Work order:
Restate verbatim the span of lines below between the line with "## What the" and the line with "p0020 L107–L122, L143–L148", including those two lines, and only that span.

(Beginning of Records shown)

import Literature.NumberTheory.EllipticCurves.TianYuanZhang2017.GenusFieldFamily
import Literature.NumberTheory.EllipticCurves.IsogenyLocalPointsMaps
import Literature.NumberTheory.EllipticCurves.VariableChangePointsMap
import Mathlib.FieldTheory.Galois.Basic
import HarnessLib

/-!
# Tian–Yuan–Zhang 2017 §3 AS PRINTED: the genus-point descent data (`A`, `K_n`, `ℍ′_n`, `Z(d₀)`, `P(n)`, `τ`, `β′`)
# and the printed statements Prop. 3.4, Thm. 3.5 (main clause + both bullets), Lemma 3.18, Lemma 3.21 — DISPLAYS

**W2 PHASE 0 DRAFT (p2-lead L1-56, WAKE `HOME/b2b-bsdres-p2-lit-1/WAKE-W2-phase0.md`) — NOT PROPOSED TO THE
GATE until the lead's W2 GO line.  Version v3 = v2 with the referee's PHASE 0 rulings applied
(`p2/REFEREE.md` l.317, p2-ref GEN 21, 2026-08-22T14:10Z, read at v2 sha16 f6d7036d0c646d39): (γ) F1 =
`thm35Main` FAITHFUL — PASS as a display (unchanged); (β) `thm35Bullet2Ie` KEEP as a display AND as a conjunct of
`Printed` (unchanged); (α) the former §6 'PROOF-INTERNAL DISPLAY' (`partTwoLineOdd/Even` and its four `bracket…`
sums, p0020 L119–L165) STRUCK — not a conjunct, not a separate fact at PHASE 0: the lines are derived in print by
one displayed operation ("apply `β′ + 1` to Prop. 3.4; by Lemma 3.21", p0020 L123–L124 / L149) from `prop34` +
`lemma321` + `betaSpec` + `lemma318`, hence KERNEL WORK, and the even line's third bracket prints `∏_{i ≥ 1}`
(p0020 L162) where the derivation gives the product over all blocks — a letter/derivation discrepancy a numbered
statement would not carry.  Second read of record: p2-monsky-lit `p2/monsky/lit/w2/W2-SECONDREAD-1.md`
(27/27 CONFIRMED, NO OBJECTION; the two WLOG reductions `τ(½) := (2, 4)` and "`im` = either root of `−1`"
CONFIRMED; recommendation (4) applied to the docstring of `thm35Main`).  v2 = v0 + `[i]` = `cmI` as an ADDITIVE
automorphism via the tree's `VariableChange.pointEquiv`, `cmIPow k`, `betaPt` as additive maps — so the kernel may
push `β′ + 1` and `[i]` through the sums of Prop. 3.4 without further display — + §1b, the `τ`-table ORDER FACTS
PROVED: `2τ(1) = 0 ≠ τ(1)`, `2τ(½) = τ(1)`, `[i]τ(1) = τ(1)`, `2[i]τ(½) = τ(1)`, `[i]²τ(½) = −τ(½)`,
`τ(½) − [i]τ(½) ∉ {0, τ(1)}`).**

HONEST FRAMING (cell `b2b-bsdres`, sub-lane «bsd-p2», literature seat `p2-lit-1`): this file DISPLAYS printed
statements of Y. Tian, X. Yuan, S.-W. Zhang, *Genus periods, genus points and congruent number problem*, Asian
J. Math. 21 (2017) 721–774 = arXiv:1411.4728 [TianYuanZhang2017], §3, as ONE named `Prop`
(`tyz_genusPointData`, §5: "for every square-free `n ≡ 5, 6, 7 (mod 8)` there are data as in §3 satisfying
Prop. 3.4, Thm. 3.5, Lemma 3.18, Lemma 3.21 and the Galois facts of the proof of Thm. 3.5 (2)") over a
`structure GenusPointData n` (§2) whose fields are the paper's OBJECTS (the field `ℍ′_n`, `i`, `√−d`, `β′`,
the genus points `Z(d₀)`, the points `P(d)`, sign choices of `𝓛(d)`, the exponents of `ε(d₀, d₁) ∈ μ₄`) and
whose PREDICATES (§3–§4, one `def … : Prop` per printed statement, each with its chunk:line locator) are the
paper's STATEMENTS, VERBATIM — in particular Thm. 3.5's main clause is displayed WITH `ρ(n)` (the index
`2^ρ = [E_n(ℚ) : φ_n(A_n(ℚ)) + E_n[2]]`, tree `rhoSubgroup n`) AND WITH `α_n` ("any point which generates the
free part of `A(K_n)⁻`"), exactly as printed (lead L1-56: the `ρ`-free reading is KERNEL WORK for
p2-monsky-lit, never a display).  Nothing is asserted (no `_holds`, D-0014); nothing here is the conjectural
strengthening "U⁺" (which is NOT in print and is displayed NOWHERE); no count moves.  The proof-internal lines of
the proof of Thm. 3.5 (2) (p0020 L119–L165) are NOT displayed (referee ruling (α), above): they are kernel work
from `prop34` + `lemma321` + `betaSpec` + `lemma318`.

## Source, model, conventions (all locators = chunks of the materialised arXiv text `paper:arxiv-1411.4728`)

* §3 standing assumption: "`n ≡ 5, 6, 7 (mod 8)` throughout this section" (p0010 L3–L5); "we will mainly work
  on the elliptic curve `A : 2y² = x³ + x` (instead of `E : y² = x³ − x`), which is isomorphic to
  `(X₀(32), ∞)`" (p0010 L11); "Denote `K_n = ℚ(√−n)`" (p0010 L46).  MODEL: `A` is displayed as the
  `ℚ`-isomorphic short model `curveA : Y² = X³ + 4X` (`X = 2x`, `Y = 4y`: `Y² = 16y² = 8(x³ + x) = X³ + 4X`),
  which IS the tree's `(congruentNumberCurve 1).twoIsogenyCodomain` (`curveA_eq_twoIsogenyCodomain`); "any
  `2`-isogeny from `A` to `E`" (Thm. 3.5) is displayed through the tree's explicit one,
  `curveA.twoIsogenyPointsHom H : A(H) → A₂(H)`, `A₂ : Y² = X³ − 16X = congruentNumberCurve 4 ≅_ℚ E`
  (kernel `{O, (0,0)} = {0, τ(1)}`, Lemma 3.16's "same kernel `{0, τ(1)}`", p0017 L105–L113).  `K_d = ℚ(√−d)`
  is the tree's `GenusField d = ℚ[X]/(X² + d)`; its conjugation is `genusFieldConj d`; "`A(K_n)⁻ := {α ∈ A(K_n) :
  ᾱ = −α}`" (p0011 L33) is `minusPart n`.
* CM and `τ` (p0011 L121–L128, p0012 L1–L18; Lemma 3.16 p0017 L98–L101: "`A(ℚ(i)) = A[(1+i)³]`"): `[i]` acts
  on `curveA` by `(X, Y) ↦ (−X, iY)` (`cmI`); `τ : ℂ/(1+i)ℤ[i] → A(ℂ)` is `ℤ[i]`-linear, so on
  `½ℤ[i]/(1+i)ℤ[i] ≅ A[(1+i)³] = {O, (0,0), (±2i,0), (2,±4), (−2,±4i)}` it is determined by `t := τ(1/2)`:
  `τ(1) = 2t = (0,0)` (the kernel of `φ`), `τ(i/2) = [i]t`, `τ((1∓i)/2) = t ∓ [i]t`, and `τ(1/2) ∈ A(ℝ) ∩ A(ℚ(i))`
  (p0011 L126: "`ℝ/2ℤ` maps onto `A(ℝ)`") is `(2, 4)` or `(2, −4)`.  The paper FIXES the identification
  `i₀ : (X₀(32), ∞) → A` (p0010 L12) and then `τ` by `τ(1/2) = [0]` (p0012 L10–L16) — a CHOICE; composing
  `i₀` with `[−1]` replaces `(f_n, z_n, Z, P, α_n)` by their negatives and `τ(1/2)` by `−τ(1/2)`, under which
  every displayed statement is invariant (Prop. 3.4 is a congruence mod `2A`; Thm. 3.5 allows `±α_n`;
  Lemma 3.21's cosets `g·τ(·) + ℤτ(1)` are symmetric, its `n ≡ 7` equality changes sign on both sides).  So
  THIS FILE normalises `tauHalf := (2, 4)` WITHOUT LOSS (the existential over the data absorbs the sign) —
  CROSS-READERS: please confirm this reduction (rider of S1-type).  Likewise `im` is EITHER square root of
  `−1` in `ℍ′_n` (the cosets `[i]t + ℤτ(1)`, `t − [i]t + ℤτ(1)` and everything mod `2A` are invariant under
  `i ↦ −i`).
* `ε(d₀, d₁) ∈ μ₄` (Thm. 3.3, p0011 L49–L51: "`ε(d₀,d₁) = ±i` if `(d₀, d₁) ≡ (5, 3) (mod 8)` and `= ±1`
  otherwise"; "as in Theorem (GZ)", p0011 L72) is carried as an exponent `eps d₀ d₁ : ℕ`, `ε = i^{eps}`, with
  the printed parity constraint (`eps_spec`); its SIGN is not printed (it is whatever makes Thm. 3.3 hold)
  and is part of the data.  `𝓛(d)` "is only well-defined up to a sign" (§1): a sign choice `scriptL d ∈ ℤ`
  with `IsScriptL d (scriptL d)` (Thm. 1.1 / 1.2 integrality, p0011 L73: "`𝓛(d₁) ∈ ℤ` by Theorem (lg)") is
  part of the data.
* The field `ℍ′_n := L_n(i) · ∏_{d₀ ∣ n, d₀ ≡ 5,6 (8)} H′_{d₀} ⊂ ℚ̄` (p0011 L60–L66; `L_n(i) = ℚ(i, √d : d ∣ n)`)
  is displayed as an abstract number field `H`, Galois over `ℚ` (rider R-c: USED by the paper when
  restricting `β′ ∈ Gal(ℚ̄/ℚ)` to `A(ℍ′_n)`, p0020 L22/L117 "any liftings"; a compositum of Galois
  extensions), containing `i` and `√−d` for `d ∣ n` (hence `K_d ⊂ L_n(i) ⊂ ℍ′_n`, rider R-b), together with
  `β := β′|_H ∈ Aut(H/ℚ)` (well defined since `H/ℚ` is Galois).
* "(γ + 1)R means γ(R) + R" (p0020 L24, printed "γ(R)+1", an evident misprint).

## What the cross-readers should check per predicate (decl · locator · verbatim? · differences named)

`scriptL_spec` p0011 L73 + §1 · `eps_spec` p0011 L51 · `recursion` p0011 L67–L70 · `prop34` p0011 L76–L89
(sum over NON-ORDERED decompositions with the printed side conditions; `ε` replaced by its TYPE `[i]`/`1`,
faithful modulo `2A(ℍ′_n)` since `−Q ≡ Q`; the `ℓ = 0` term `Z(n)` INCLUDED — the F-Σ2 lesson, p0016 L146)
· `thm35Main` p0011 L27–L36 + L94–L95 (WITH `ρ` and `α_n`; "equal in `A(ℍ′_n) ⊗ ℚ`" rendered as
"`2^{1+ρ} P(n) − 𝓛(n)·α_n` is torsion", up to the common sign `s = ±1` of `𝓛`/`α_n`; the `𝓛 = 0` clause
"`𝒫(n) = 0`" rendered as "`P(n)` torsion") · `thm35Bullet1` p0011 L98 · `thm35Bullet2` p0011 L100–L112 (= Thm. 1.2 with the point-form hypothesis
`P(n) ∈ A(K_n)⁻ + A[4]`; sums = tree `genusSum₁`, `genusSum₂'`) · `thm35Bullet2Ie` p0011 L100 (the printed "i.e.":
point form ⟺ `2^{ρ+1} ∣ 𝓛(n)`; KEEP — referee ruling (β)) · `lemma318` p0017 L152–L153 (with
`A[(1+i)³] = {Q : 2Q ∈ {0, τ(1)}}`; the `n` even clause `A(ℍ′_n)_tor = A[4]` as "torsion ⇒ `4Q = 0`" AND
"`#A(ℍ′_n)[4] = 16`") · `betaSpec` p0020 L107–L122, L143–L148 (`β|K_n = (√−n ↦ −√−n)`, `β|ℚ(i) = id`,
`(β+1)A[4] = A[2]` for `n` even — rider R-a: displayed as the set identity, NOT as "`β = κ`") · `lemma321`
p0020 L27–L45 (the package's single `β`: `β₁′` for `n ≡ 5, 7 (mod 8)` or `n ≡ −2 (mod 16)`, `β₂′` for
`n ≡ 6 (mod 16)`, p0020 L110–L114; the `d ≡ 6 (mod 8)` clause is displayed only for divisors `d ≡ n (mod 16)` —
every block `d₀ ≡ 6 (mod 8)` of a decomposition of `n` entering Prop. 3.4 / p0020 L153 has cofactor `≡ 1 (mod 8)`,
hence `d₀ ≡ n (mod 16)` — so the one `β` serves every `Z(d₀)` used, and for `d₀ ≡ 5, 7` the lemma is printed for
both `βⱼ′`) · `scriptLSpec` for `1 < d ∣ n` only (`d = 1` never enters).

NOT displayed (not needed by the W2 deduction per `p2/idea-2/U-PLUS-TYPING-AID.md` §6, or not printed as a
statement): Thm. 3.3 (Gross–Zagier), Thm. 3.6 (Galois action on `z_n`), the CM points / `X_U` / `f_n`
(the data are abstract points), Lemma 3.16 first clause, Lemma 3.17 (its consequence for `β` is in `betaSpec`),
Lemmas 3.19–3.20, the `(u, v)`-model of `A_n`, and the proof-internal lines p0020 L119–L165 of the proof of
Thm. 3.5 (2) (referee ruling (α): kernel work).  No `_holds` is expected for the fact (CM theory of `X₀(32)`,
Gross–Zagier / Yuan–Zhang–Zhang, class field theory).

References: [TianYuanZhang2017] §3 (chunks p0010–p0021 as cited inline); [Tian2014] Y. Tian, Camb. J. Math. 2
(2014), §2 (the curve `A`, `τ`); J. H. Silverman, AEC 2nd ed., III.4.5 (the explicit `2`-isogeny), X.4.9;
HOME/p2/idea-2/U-PLUS-TYPING-AID.md v0.2a §6–§7; HOME/p2/lit/U-PLUS-SECOND-READ-lit1.md;
HOME/p2/monsky/lit/w2/W2-SECONDREAD-1.md (second read of record); HOME/p2/REFEREE.md l.317 (rulings (α)(β)(γ));
HOME/p2/LEAD-OKS.md L1-53, L1-56, L1-61, L1-62, ML-49, ML-52, ML-53; unit `b2b-bsdres-p2-lit-1` GEN 8–9.
-/

noncomputable section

(End of Records shown)

Task result:
## What the cross-readers should check per predicate (decl · locator · verbatim? · differences named)

`scriptL_spec` p0011 L73 + §1 · `eps_spec` p0011 L51 · `recursion` p0011 L67–L70 · `prop34` p0011 L76–L89
(sum over NON-ORDERED decompositions with the printed side conditions; `ε` replaced by its TYPE `[i]`/`1`,
faithful modulo `2A(ℍ′_n)` since `−Q ≡ Q`; the `ℓ = 0` term `Z(n)` INCLUDED — the F-Σ2 lesson, p0016 L146)
· `thm35Main` p0011 L27–L36 + L94–L95 (WITH `ρ` and `α_n`; "equal in `A(ℍ′_n) ⊗ ℚ`" rendered as
"`2^{1+ρ} P(n) − 𝓛(n)·α_n` is torsion", up to the common sign `s = ±1` of `𝓛`/`α_n`; the `𝓛 = 0` clause
"`𝒫(n) = 0`" rendered as "`P(n)` torsion") · `thm35Bullet1` p0011 L98 · `thm35Bullet2` p0011 L100–L112 (= Thm. 1.2 with the point-form hypothesis
`P(n) ∈ A(K_n)⁻ + A[4]`; sums = tree `genusSum₁`, `genusSum₂'`) · `thm35Bullet2Ie` p0011 L100 (the printed "i.e.":
point form ⟺ `2^{ρ+1} ∣ 𝓛(n)`; KEEP — referee ruling (β)) · `lemma318` p0017 L152–L153 (with
`A[(1+i)³] = {Q : 2Q ∈ {0, τ(1)}}`; the `n` even clause `A(ℍ′_n)_tor = A[4]` as "torsion ⇒ `4Q = 0`" AND
"`#A(ℍ′_n)[4] = 16`") · `betaSpec` p0020 L107–L122, L143–L148 (`β|K_n = (√−n ↦ −√−n)`, `β|ℚ(i) = id`,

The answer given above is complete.